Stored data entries
● ● ● ●

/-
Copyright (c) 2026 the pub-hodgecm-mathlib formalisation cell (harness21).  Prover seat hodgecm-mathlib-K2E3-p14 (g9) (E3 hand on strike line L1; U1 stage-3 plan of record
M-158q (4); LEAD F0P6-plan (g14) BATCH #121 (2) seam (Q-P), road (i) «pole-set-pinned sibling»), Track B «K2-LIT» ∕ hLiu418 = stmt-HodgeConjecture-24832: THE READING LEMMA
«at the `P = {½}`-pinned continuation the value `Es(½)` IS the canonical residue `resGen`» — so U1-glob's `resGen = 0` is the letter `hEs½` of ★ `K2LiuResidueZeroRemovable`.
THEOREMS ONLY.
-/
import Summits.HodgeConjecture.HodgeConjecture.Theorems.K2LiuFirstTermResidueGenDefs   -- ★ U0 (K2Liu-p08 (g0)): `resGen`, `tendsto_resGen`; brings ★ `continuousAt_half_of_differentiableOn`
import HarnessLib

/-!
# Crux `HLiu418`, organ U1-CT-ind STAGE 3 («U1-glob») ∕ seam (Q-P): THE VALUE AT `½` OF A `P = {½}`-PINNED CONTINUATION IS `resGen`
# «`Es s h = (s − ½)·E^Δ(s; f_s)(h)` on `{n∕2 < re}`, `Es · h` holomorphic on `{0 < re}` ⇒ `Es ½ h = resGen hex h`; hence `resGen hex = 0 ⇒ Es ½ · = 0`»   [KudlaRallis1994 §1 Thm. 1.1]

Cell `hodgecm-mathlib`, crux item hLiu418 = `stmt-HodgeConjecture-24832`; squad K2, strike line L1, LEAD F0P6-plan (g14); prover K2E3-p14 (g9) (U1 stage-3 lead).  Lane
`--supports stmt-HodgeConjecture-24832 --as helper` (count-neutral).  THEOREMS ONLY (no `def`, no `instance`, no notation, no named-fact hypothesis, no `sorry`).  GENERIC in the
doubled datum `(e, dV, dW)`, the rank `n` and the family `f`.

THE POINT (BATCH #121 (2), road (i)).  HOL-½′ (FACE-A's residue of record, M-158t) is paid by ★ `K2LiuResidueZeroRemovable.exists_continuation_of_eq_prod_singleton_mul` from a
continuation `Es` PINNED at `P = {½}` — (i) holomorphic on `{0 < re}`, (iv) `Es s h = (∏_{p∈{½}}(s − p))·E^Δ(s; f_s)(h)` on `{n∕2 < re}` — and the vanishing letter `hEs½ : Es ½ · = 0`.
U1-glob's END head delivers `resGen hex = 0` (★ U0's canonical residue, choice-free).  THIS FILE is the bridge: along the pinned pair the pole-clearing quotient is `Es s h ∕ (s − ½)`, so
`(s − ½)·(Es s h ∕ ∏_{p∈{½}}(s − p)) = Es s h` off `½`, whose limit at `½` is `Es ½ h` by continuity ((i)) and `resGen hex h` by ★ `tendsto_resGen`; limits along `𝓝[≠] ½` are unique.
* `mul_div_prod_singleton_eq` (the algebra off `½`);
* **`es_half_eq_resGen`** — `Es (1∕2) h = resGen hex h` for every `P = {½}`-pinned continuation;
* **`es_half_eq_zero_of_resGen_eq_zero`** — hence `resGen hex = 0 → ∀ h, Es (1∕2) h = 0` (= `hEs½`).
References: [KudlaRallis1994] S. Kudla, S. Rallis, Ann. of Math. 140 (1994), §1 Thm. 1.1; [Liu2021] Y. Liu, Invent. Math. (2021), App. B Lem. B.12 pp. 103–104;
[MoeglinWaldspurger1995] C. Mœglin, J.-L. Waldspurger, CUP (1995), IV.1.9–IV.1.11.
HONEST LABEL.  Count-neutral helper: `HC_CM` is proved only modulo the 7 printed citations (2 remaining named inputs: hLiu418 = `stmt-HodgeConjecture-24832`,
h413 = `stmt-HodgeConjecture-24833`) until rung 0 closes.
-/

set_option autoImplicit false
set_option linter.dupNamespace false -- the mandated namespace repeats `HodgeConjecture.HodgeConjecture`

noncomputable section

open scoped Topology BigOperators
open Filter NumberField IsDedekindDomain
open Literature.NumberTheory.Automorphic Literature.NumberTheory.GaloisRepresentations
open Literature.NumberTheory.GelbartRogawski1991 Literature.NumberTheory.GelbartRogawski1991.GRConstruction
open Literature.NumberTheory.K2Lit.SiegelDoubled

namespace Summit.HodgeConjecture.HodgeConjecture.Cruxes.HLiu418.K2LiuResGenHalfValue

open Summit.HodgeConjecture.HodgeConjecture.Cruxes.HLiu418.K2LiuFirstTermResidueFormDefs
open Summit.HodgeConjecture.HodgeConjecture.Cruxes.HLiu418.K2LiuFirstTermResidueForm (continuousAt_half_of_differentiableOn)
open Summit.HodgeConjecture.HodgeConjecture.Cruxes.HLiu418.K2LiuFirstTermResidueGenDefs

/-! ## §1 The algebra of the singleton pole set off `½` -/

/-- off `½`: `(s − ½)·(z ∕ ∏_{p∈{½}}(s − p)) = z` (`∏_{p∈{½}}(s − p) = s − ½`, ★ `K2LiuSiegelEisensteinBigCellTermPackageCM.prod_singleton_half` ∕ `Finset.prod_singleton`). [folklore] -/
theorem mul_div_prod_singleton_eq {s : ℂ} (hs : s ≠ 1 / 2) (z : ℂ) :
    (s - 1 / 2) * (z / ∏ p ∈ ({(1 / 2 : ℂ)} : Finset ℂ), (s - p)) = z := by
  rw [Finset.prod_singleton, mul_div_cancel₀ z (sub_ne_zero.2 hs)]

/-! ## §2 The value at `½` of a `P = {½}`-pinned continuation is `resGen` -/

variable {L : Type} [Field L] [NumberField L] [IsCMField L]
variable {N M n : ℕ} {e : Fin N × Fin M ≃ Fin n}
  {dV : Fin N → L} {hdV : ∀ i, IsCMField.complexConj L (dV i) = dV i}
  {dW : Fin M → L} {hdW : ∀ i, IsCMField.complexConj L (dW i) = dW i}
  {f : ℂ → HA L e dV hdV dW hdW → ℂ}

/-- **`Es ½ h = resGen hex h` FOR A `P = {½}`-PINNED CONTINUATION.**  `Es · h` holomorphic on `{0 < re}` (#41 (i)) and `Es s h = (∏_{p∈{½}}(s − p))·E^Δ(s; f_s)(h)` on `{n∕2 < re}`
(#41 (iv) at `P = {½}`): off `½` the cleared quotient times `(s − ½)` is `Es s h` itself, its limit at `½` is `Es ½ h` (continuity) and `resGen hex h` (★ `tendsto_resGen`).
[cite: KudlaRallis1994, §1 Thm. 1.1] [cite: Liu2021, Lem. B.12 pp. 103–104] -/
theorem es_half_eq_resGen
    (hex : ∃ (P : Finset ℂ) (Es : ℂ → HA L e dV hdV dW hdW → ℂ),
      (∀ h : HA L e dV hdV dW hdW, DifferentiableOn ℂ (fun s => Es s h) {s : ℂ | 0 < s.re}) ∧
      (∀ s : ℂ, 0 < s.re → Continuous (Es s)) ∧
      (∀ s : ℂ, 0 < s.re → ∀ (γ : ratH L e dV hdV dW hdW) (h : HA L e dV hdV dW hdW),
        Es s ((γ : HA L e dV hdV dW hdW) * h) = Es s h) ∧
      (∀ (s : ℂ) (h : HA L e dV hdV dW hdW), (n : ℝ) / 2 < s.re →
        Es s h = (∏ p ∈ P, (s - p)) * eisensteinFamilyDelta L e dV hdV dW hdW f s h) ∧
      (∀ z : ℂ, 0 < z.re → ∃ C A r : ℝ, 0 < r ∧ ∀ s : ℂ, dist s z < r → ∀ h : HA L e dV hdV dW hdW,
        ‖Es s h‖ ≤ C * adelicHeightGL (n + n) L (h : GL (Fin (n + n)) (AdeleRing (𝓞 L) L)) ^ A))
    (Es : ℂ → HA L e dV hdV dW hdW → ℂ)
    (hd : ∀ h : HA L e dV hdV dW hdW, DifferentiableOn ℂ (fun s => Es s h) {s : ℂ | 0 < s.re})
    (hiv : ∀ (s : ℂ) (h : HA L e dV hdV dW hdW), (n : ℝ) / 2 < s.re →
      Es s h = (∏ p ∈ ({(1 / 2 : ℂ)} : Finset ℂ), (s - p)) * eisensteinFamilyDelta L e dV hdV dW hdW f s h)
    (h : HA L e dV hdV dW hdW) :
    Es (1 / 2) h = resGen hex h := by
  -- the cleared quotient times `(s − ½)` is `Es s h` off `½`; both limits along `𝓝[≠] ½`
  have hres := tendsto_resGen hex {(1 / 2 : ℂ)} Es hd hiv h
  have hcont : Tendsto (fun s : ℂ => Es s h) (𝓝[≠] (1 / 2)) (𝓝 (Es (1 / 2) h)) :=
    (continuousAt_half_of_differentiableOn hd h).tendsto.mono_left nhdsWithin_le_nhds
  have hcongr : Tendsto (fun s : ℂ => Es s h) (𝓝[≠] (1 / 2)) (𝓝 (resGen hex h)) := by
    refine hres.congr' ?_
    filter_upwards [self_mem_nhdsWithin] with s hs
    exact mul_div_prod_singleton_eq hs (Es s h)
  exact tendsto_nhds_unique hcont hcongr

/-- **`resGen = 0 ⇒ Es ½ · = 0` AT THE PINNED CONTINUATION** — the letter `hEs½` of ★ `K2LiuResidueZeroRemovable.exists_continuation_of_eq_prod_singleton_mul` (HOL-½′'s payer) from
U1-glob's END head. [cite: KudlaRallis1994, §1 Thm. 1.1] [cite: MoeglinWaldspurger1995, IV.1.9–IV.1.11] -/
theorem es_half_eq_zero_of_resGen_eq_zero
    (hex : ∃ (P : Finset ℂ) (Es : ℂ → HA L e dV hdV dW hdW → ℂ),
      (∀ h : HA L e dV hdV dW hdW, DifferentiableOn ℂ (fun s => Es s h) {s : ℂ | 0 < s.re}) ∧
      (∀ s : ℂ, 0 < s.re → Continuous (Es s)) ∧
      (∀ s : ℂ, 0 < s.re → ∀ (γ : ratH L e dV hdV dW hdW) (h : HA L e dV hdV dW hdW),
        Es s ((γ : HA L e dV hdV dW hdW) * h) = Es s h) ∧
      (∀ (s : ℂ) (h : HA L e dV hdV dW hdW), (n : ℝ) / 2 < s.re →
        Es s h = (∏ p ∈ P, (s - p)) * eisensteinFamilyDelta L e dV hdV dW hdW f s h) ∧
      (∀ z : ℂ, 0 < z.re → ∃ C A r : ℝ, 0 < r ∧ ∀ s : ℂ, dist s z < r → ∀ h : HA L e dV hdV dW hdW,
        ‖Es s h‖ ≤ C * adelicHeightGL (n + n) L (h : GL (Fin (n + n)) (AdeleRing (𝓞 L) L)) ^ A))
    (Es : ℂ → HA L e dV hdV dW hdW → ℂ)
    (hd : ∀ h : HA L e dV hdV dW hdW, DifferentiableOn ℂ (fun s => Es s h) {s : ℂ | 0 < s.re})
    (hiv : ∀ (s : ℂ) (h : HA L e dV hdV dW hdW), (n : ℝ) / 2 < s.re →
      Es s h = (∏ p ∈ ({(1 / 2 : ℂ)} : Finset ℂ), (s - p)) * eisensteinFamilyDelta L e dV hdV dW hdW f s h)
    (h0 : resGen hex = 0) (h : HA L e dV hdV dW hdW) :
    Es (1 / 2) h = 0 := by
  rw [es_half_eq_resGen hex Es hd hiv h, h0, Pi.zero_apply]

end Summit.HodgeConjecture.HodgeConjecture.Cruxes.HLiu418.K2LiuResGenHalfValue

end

● ● ● ●

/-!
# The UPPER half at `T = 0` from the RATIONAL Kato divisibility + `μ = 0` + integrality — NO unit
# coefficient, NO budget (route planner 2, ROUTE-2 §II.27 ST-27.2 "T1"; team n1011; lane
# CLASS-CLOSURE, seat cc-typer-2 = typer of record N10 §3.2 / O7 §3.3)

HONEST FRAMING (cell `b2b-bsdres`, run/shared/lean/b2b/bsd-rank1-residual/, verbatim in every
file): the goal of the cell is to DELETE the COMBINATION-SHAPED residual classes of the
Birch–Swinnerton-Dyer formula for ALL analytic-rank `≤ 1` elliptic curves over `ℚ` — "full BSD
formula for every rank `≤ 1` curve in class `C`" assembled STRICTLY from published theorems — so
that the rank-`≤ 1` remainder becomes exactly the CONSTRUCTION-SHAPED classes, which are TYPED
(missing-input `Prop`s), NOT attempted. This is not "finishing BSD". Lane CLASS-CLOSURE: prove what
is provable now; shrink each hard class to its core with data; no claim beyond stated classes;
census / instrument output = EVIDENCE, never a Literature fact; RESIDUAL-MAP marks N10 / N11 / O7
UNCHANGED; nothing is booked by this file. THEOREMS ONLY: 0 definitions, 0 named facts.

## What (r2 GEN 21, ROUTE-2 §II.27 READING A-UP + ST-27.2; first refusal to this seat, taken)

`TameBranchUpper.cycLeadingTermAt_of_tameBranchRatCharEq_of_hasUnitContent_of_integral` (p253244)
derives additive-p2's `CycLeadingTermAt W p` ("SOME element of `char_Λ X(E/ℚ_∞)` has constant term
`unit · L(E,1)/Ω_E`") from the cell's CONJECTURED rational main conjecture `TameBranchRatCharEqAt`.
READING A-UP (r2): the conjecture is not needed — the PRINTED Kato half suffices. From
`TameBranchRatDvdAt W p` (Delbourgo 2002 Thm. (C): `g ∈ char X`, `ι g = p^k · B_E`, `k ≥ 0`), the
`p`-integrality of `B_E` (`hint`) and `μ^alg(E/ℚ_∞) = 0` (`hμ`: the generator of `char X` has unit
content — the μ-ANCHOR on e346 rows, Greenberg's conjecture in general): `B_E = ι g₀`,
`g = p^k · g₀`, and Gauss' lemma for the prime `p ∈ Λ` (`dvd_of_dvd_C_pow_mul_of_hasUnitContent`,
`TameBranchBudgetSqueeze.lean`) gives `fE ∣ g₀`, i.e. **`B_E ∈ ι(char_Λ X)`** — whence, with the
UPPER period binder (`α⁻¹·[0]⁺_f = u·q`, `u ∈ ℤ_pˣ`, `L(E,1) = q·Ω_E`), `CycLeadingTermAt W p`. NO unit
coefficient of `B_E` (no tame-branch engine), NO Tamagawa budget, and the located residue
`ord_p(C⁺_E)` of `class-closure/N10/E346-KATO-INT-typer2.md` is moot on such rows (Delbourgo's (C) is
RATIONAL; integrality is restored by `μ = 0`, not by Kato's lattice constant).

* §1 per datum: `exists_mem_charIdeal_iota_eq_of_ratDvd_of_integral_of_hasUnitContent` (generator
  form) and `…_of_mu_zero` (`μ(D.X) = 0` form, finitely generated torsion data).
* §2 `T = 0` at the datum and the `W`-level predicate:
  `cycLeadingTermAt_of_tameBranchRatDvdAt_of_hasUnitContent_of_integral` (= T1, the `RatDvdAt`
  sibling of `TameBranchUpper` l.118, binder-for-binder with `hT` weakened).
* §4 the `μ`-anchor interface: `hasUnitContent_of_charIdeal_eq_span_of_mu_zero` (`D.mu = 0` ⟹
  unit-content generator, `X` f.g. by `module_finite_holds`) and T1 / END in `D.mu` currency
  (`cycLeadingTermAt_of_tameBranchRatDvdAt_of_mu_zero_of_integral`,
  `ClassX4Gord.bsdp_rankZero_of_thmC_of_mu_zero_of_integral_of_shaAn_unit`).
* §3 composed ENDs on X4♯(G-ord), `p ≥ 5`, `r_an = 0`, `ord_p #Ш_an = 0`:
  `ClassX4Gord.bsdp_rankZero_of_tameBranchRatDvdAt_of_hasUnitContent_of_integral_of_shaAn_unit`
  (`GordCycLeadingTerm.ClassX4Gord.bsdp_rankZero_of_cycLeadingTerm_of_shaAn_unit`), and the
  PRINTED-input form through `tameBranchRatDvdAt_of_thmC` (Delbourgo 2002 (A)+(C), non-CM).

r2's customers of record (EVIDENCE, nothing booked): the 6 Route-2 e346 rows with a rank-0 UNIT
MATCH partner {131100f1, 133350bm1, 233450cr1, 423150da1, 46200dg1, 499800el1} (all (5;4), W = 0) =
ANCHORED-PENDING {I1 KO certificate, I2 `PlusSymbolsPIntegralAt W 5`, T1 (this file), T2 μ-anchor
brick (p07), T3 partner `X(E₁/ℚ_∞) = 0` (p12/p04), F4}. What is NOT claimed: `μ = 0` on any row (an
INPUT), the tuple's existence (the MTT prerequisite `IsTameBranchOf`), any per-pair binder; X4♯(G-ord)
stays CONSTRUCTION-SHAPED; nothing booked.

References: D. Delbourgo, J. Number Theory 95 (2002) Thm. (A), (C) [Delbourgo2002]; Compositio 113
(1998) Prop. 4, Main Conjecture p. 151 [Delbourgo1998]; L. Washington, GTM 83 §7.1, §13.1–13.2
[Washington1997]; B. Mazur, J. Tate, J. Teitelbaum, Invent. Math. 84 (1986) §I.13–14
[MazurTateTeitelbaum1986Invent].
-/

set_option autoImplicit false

● ● ● ●

Work instructions
Looking at the data above, return every line from the one with "census / instrument" down to the one with "l.118, binder-for-binder with", exactly and inclusively.

Answer section
census / instrument output = EVIDENCE, never a Literature fact; RESIDUAL-MAP marks N10 / N11 / O7
UNCHANGED; nothing is booked by this file. THEOREMS ONLY: 0 definitions, 0 named facts.

## What (r2 GEN 21, ROUTE-2 §II.27 READING A-UP + ST-27.2; first refusal to this seat, taken)

`TameBranchUpper.cycLeadingTermAt_of_tameBranchRatCharEq_of_hasUnitContent_of_integral` (p253244)
derives additive-p2's `CycLeadingTermAt W p` ("SOME element of `char_Λ X(E/ℚ_∞)` has constant term
`unit · L(E,1)/Ω_E`") from the cell's CONJECTURED rational main conjecture `TameBranchRatCharEqAt`.
READING A-UP (r2): the conjecture is not needed — the PRINTED Kato half suffices. From
`TameBranchRatDvdAt W p` (Delbourgo 2002 Thm. (C): `g ∈ char X`, `ι g = p^k · B_E`, `k ≥ 0`), the
`p`-integrality of `B_E` (`hint`) and `μ^alg(E/ℚ_∞) = 0` (`hμ`: the generator of `char X` has unit
content — the μ-ANCHOR on e346 rows, Greenberg's conjecture in general): `B_E = ι g₀`,
`g = p^k · g₀`, and Gauss' lemma for the prime `p ∈ Λ` (`dvd_of_dvd_C_pow_mul_of_hasUnitContent`,
`TameBranchBudgetSqueeze.lean`) gives `fE ∣ g₀`, i.e. **`B_E ∈ ι(char_Λ X)`** — whence, with the
UPPER period binder (`α⁻¹·[0]⁺_f = u·q`, `u ∈ ℤ_pˣ`, `L(E,1) = q·Ω_E`), `CycLeadingTermAt W p`. NO unit
coefficient of `B_E` (no tame-branch engine), NO Tamagawa budget, and the located residue
`ord_p(C⁺_E)` of `class-closure/N10/E346-KATO-INT-typer2.md` is moot on such rows (Delbourgo's (C) is
RATIONAL; integrality is restored by `μ = 0`, not by Kato's lattice constant).

* §1 per datum: `exists_mem_charIdeal_iota_eq_of_ratDvd_of_integral_of_hasUnitContent` (generator
  form) and `…_of_mu_zero` (`μ(D.X) = 0` form, finitely generated torsion data).
* §2 `T = 0` at the datum and the `W`-level predicate:
  `cycLeadingTermAt_of_tameBranchRatDvdAt_of_hasUnitContent_of_integral` (= T1, the `RatDvdAt`
  sibling of `TameBranchUpper` l.118, binder-for-binder with `hT` weakened).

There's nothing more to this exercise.